▸ Work item
What is needed here is an exact repetition of the records below, beginning at the line that has "rw [← ENNReal.tsum_mul_left]" and stopping after the line that has "calc ‖(∑ j, conv".

[Collected data entries]
══════════════════════════════

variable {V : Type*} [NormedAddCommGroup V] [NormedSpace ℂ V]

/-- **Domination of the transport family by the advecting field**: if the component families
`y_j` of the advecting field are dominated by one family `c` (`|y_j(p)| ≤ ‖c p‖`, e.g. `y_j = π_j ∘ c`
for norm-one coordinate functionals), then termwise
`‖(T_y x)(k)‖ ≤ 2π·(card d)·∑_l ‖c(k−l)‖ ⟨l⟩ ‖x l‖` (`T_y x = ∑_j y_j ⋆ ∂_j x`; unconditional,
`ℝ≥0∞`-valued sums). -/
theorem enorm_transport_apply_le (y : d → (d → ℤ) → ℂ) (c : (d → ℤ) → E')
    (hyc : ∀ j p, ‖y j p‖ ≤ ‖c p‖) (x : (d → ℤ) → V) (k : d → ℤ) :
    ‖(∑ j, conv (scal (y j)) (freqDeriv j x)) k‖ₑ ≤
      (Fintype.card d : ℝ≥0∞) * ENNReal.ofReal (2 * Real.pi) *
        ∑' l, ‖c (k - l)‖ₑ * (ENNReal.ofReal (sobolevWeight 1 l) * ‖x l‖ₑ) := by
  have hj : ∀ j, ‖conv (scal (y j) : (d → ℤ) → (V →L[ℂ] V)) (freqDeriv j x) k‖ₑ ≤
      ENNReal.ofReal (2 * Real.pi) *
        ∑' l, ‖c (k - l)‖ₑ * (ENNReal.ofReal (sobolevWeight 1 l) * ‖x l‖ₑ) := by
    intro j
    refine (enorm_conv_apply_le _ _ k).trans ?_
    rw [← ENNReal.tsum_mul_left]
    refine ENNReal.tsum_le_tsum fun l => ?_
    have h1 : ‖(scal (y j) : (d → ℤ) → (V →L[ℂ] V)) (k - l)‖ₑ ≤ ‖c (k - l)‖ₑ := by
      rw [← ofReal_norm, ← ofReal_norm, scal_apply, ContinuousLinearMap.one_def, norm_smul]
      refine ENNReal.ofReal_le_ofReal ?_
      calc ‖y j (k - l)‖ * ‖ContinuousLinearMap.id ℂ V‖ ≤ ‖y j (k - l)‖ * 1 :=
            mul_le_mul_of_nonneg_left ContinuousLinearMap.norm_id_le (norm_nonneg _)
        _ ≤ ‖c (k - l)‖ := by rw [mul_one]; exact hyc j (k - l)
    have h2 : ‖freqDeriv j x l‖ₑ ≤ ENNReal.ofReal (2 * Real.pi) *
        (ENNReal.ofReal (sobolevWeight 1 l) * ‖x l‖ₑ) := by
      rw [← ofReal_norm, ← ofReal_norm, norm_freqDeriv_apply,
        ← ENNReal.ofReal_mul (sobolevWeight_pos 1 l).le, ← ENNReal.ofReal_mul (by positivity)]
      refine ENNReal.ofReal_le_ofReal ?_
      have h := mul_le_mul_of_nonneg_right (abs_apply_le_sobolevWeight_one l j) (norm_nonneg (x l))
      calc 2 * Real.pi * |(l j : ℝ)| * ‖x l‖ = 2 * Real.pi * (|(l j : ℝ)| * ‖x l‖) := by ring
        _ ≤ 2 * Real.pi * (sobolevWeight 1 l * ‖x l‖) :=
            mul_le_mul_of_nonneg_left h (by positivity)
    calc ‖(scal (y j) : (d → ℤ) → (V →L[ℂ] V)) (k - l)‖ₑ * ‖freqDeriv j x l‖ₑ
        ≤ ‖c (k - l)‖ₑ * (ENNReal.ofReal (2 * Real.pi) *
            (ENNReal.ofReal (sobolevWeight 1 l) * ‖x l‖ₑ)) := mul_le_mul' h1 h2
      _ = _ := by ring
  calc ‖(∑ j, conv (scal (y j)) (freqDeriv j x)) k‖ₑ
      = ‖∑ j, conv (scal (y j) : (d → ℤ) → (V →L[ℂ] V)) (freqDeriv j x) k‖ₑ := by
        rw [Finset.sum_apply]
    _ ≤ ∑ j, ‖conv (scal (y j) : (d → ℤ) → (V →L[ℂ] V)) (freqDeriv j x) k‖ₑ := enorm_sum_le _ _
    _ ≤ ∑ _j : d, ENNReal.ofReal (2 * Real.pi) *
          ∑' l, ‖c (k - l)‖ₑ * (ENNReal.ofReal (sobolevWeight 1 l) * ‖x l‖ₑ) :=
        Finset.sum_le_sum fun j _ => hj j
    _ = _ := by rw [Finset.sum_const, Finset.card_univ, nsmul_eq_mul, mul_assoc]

══════════════════════════════

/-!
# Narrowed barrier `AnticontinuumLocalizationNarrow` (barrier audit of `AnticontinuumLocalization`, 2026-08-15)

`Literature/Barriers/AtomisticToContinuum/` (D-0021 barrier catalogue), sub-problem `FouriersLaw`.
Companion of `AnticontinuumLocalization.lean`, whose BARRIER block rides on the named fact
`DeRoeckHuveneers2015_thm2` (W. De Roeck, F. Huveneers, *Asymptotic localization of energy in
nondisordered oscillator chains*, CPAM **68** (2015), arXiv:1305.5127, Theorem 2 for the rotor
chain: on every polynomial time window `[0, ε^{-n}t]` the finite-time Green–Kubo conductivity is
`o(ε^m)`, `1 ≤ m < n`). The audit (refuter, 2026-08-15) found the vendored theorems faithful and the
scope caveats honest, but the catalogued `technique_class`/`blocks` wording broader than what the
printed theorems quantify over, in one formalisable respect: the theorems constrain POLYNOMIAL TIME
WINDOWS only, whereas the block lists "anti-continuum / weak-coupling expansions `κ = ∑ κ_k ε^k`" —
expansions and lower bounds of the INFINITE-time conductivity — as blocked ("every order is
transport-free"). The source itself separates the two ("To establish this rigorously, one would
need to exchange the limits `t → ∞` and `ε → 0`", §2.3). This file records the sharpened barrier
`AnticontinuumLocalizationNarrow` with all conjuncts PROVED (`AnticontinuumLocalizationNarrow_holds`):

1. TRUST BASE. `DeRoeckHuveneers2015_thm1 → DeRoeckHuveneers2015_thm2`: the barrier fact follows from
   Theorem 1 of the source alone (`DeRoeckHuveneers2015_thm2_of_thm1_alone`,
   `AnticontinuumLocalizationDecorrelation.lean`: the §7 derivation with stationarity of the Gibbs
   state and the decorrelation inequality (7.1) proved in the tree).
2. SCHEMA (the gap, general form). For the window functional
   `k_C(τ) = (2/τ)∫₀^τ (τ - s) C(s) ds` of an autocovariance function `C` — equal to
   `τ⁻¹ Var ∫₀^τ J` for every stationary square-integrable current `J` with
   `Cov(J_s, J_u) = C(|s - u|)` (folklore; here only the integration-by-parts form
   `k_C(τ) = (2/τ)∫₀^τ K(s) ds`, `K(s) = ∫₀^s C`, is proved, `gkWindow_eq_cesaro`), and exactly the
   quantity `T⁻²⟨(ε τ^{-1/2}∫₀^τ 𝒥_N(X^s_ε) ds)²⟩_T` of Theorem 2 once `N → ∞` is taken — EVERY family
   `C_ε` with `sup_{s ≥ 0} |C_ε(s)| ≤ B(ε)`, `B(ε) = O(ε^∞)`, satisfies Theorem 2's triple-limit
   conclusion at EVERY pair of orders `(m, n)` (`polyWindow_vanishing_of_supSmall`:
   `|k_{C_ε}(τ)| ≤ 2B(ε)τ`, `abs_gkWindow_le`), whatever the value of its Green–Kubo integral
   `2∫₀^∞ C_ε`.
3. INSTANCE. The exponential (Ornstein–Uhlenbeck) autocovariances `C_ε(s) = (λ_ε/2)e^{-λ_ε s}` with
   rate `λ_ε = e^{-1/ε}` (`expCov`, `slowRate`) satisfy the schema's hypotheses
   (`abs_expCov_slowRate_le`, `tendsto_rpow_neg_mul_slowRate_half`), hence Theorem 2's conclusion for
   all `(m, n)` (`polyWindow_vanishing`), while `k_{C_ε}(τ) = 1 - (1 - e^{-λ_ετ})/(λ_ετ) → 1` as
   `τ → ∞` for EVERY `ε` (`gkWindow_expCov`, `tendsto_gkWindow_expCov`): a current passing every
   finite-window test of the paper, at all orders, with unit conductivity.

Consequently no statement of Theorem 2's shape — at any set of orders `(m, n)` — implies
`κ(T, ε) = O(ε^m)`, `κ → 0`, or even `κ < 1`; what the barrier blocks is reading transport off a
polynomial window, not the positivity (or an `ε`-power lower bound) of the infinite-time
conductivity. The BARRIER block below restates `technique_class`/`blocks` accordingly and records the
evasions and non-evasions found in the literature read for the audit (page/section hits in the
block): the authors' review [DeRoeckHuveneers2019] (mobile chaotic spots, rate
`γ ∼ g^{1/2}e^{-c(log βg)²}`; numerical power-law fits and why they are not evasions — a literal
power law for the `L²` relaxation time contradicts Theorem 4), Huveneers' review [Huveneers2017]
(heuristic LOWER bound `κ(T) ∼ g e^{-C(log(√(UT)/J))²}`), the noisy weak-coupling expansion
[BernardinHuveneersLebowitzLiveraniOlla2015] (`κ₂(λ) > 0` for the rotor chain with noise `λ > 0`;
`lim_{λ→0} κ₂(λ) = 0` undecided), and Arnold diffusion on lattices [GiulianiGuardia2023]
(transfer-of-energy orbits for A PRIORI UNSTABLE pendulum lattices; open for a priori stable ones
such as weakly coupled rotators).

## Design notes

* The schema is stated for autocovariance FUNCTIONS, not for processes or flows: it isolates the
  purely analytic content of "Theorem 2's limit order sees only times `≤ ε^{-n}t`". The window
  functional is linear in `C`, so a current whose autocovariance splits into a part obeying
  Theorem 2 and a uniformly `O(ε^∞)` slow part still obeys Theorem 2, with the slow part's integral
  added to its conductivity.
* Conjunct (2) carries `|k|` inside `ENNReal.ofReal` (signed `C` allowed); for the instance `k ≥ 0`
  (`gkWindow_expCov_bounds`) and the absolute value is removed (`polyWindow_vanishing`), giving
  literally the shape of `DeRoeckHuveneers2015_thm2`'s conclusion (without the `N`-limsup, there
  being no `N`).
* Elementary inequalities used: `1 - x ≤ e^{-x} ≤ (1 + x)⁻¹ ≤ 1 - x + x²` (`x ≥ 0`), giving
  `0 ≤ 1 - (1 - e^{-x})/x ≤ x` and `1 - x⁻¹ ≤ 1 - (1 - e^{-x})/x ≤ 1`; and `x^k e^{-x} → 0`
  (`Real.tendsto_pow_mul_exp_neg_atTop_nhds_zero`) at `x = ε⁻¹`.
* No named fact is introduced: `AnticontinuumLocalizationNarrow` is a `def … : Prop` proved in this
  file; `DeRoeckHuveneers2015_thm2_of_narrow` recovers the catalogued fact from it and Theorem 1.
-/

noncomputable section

══════════════════════════════

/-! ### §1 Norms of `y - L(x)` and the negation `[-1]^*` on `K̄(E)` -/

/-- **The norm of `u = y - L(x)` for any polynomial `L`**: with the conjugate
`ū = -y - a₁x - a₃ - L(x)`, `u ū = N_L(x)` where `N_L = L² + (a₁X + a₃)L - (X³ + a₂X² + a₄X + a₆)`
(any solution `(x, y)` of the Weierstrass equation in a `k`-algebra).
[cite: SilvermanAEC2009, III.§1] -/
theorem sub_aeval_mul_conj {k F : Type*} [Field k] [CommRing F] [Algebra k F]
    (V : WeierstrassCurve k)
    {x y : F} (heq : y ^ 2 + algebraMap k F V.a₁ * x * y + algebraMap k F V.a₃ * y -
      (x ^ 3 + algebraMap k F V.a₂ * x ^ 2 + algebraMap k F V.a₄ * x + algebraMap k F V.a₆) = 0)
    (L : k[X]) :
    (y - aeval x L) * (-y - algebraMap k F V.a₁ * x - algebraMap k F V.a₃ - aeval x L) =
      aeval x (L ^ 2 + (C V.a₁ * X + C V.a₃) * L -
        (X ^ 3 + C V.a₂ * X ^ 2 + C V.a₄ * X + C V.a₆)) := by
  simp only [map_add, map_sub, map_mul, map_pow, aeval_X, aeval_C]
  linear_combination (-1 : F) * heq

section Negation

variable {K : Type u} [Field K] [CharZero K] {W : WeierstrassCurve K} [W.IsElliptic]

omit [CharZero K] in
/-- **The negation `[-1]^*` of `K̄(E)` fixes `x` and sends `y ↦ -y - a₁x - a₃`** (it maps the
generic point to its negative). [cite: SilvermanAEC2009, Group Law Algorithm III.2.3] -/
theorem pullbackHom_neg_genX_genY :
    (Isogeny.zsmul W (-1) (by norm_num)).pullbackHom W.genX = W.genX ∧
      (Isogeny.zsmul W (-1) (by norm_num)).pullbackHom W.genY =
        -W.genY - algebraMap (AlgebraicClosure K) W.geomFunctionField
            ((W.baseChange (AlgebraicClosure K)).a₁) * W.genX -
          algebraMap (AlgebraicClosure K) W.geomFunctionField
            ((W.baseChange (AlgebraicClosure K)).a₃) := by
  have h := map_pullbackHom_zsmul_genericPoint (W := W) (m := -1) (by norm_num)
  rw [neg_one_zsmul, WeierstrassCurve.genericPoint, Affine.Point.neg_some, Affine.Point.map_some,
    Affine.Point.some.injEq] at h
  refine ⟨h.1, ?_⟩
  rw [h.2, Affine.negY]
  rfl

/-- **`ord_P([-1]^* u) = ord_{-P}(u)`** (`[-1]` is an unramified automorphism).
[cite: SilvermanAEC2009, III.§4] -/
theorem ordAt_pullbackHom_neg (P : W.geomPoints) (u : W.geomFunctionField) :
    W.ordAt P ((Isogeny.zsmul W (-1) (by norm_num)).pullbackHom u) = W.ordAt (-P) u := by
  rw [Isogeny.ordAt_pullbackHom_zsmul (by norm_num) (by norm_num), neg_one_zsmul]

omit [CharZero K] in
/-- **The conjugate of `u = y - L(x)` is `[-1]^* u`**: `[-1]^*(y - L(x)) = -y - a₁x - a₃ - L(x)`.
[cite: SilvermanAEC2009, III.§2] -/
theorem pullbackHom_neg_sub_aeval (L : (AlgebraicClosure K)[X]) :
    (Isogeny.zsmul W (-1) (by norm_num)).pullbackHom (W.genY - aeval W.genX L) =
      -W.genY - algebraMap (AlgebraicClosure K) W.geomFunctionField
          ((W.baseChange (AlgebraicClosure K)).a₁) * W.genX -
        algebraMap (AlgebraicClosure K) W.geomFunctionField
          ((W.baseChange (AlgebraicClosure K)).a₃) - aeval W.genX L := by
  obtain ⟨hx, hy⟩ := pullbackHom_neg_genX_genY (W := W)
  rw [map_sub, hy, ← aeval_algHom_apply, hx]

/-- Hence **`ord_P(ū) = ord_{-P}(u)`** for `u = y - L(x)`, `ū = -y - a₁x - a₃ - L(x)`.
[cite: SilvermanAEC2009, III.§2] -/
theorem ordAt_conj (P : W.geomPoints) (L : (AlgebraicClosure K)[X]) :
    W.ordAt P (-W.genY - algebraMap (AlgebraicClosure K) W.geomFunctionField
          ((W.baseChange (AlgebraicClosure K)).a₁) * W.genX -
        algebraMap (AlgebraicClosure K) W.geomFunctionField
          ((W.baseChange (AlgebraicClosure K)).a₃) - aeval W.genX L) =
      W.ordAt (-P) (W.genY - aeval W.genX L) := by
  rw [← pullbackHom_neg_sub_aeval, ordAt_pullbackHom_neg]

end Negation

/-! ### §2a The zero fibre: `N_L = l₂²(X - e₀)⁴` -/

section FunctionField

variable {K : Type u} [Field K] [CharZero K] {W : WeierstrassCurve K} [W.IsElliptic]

══════════════════════════════

▸ Answer space
    rw [← ENNReal.tsum_mul_left]
    refine ENNReal.tsum_le_tsum fun l => ?_
    have h1 : ‖(scal (y j) : (d → ℤ) → (V →L[ℂ] V)) (k - l)‖ₑ ≤ ‖c (k - l)‖ₑ := by
      rw [← ofReal_norm, ← ofReal_norm, scal_apply, ContinuousLinearMap.one_def, norm_smul]
      refine ENNReal.ofReal_le_ofReal ?_
      calc ‖y j (k - l)‖ * ‖ContinuousLinearMap.id ℂ V‖ ≤ ‖y j (k - l)‖ * 1 :=
            mul_le_mul_of_nonneg_left ContinuousLinearMap.norm_id_le (norm_nonneg _)
        _ ≤ ‖c (k - l)‖ := by rw [mul_one]; exact hyc j (k - l)
    have h2 : ‖freqDeriv j x l‖ₑ ≤ ENNReal.ofReal (2 * Real.pi) *
        (ENNReal.ofReal (sobolevWeight 1 l) * ‖x l‖ₑ) := by
      rw [← ofReal_norm, ← ofReal_norm, norm_freqDeriv_apply,
        ← ENNReal.ofReal_mul (sobolevWeight_pos 1 l).le, ← ENNReal.ofReal_mul (by positivity)]
      refine ENNReal.ofReal_le_ofReal ?_
      have h := mul_le_mul_of_nonneg_right (abs_apply_le_sobolevWeight_one l j) (norm_nonneg (x l))
      calc 2 * Real.pi * |(l j : ℝ)| * ‖x l‖ = 2 * Real.pi * (|(l j : ℝ)| * ‖x l‖) := by ring
        _ ≤ 2 * Real.pi * (sobolevWeight 1 l * ‖x l‖) :=
            mul_le_mul_of_nonneg_left h (by positivity)
    calc ‖(scal (y j) : (d → ℤ) → (V →L[ℂ] V)) (k - l)‖ₑ * ‖freqDeriv j x l‖ₑ
        ≤ ‖c (k - l)‖ₑ * (ENNReal.ofReal (2 * Real.pi) *
            (ENNReal.ofReal (sobolevWeight 1 l) * ‖x l‖ₑ)) := mul_le_mul' h1 h2
      _ = _ := by ring
  calc ‖(∑ j, conv (scal (y j)) (freqDeriv j x)) k‖ₑ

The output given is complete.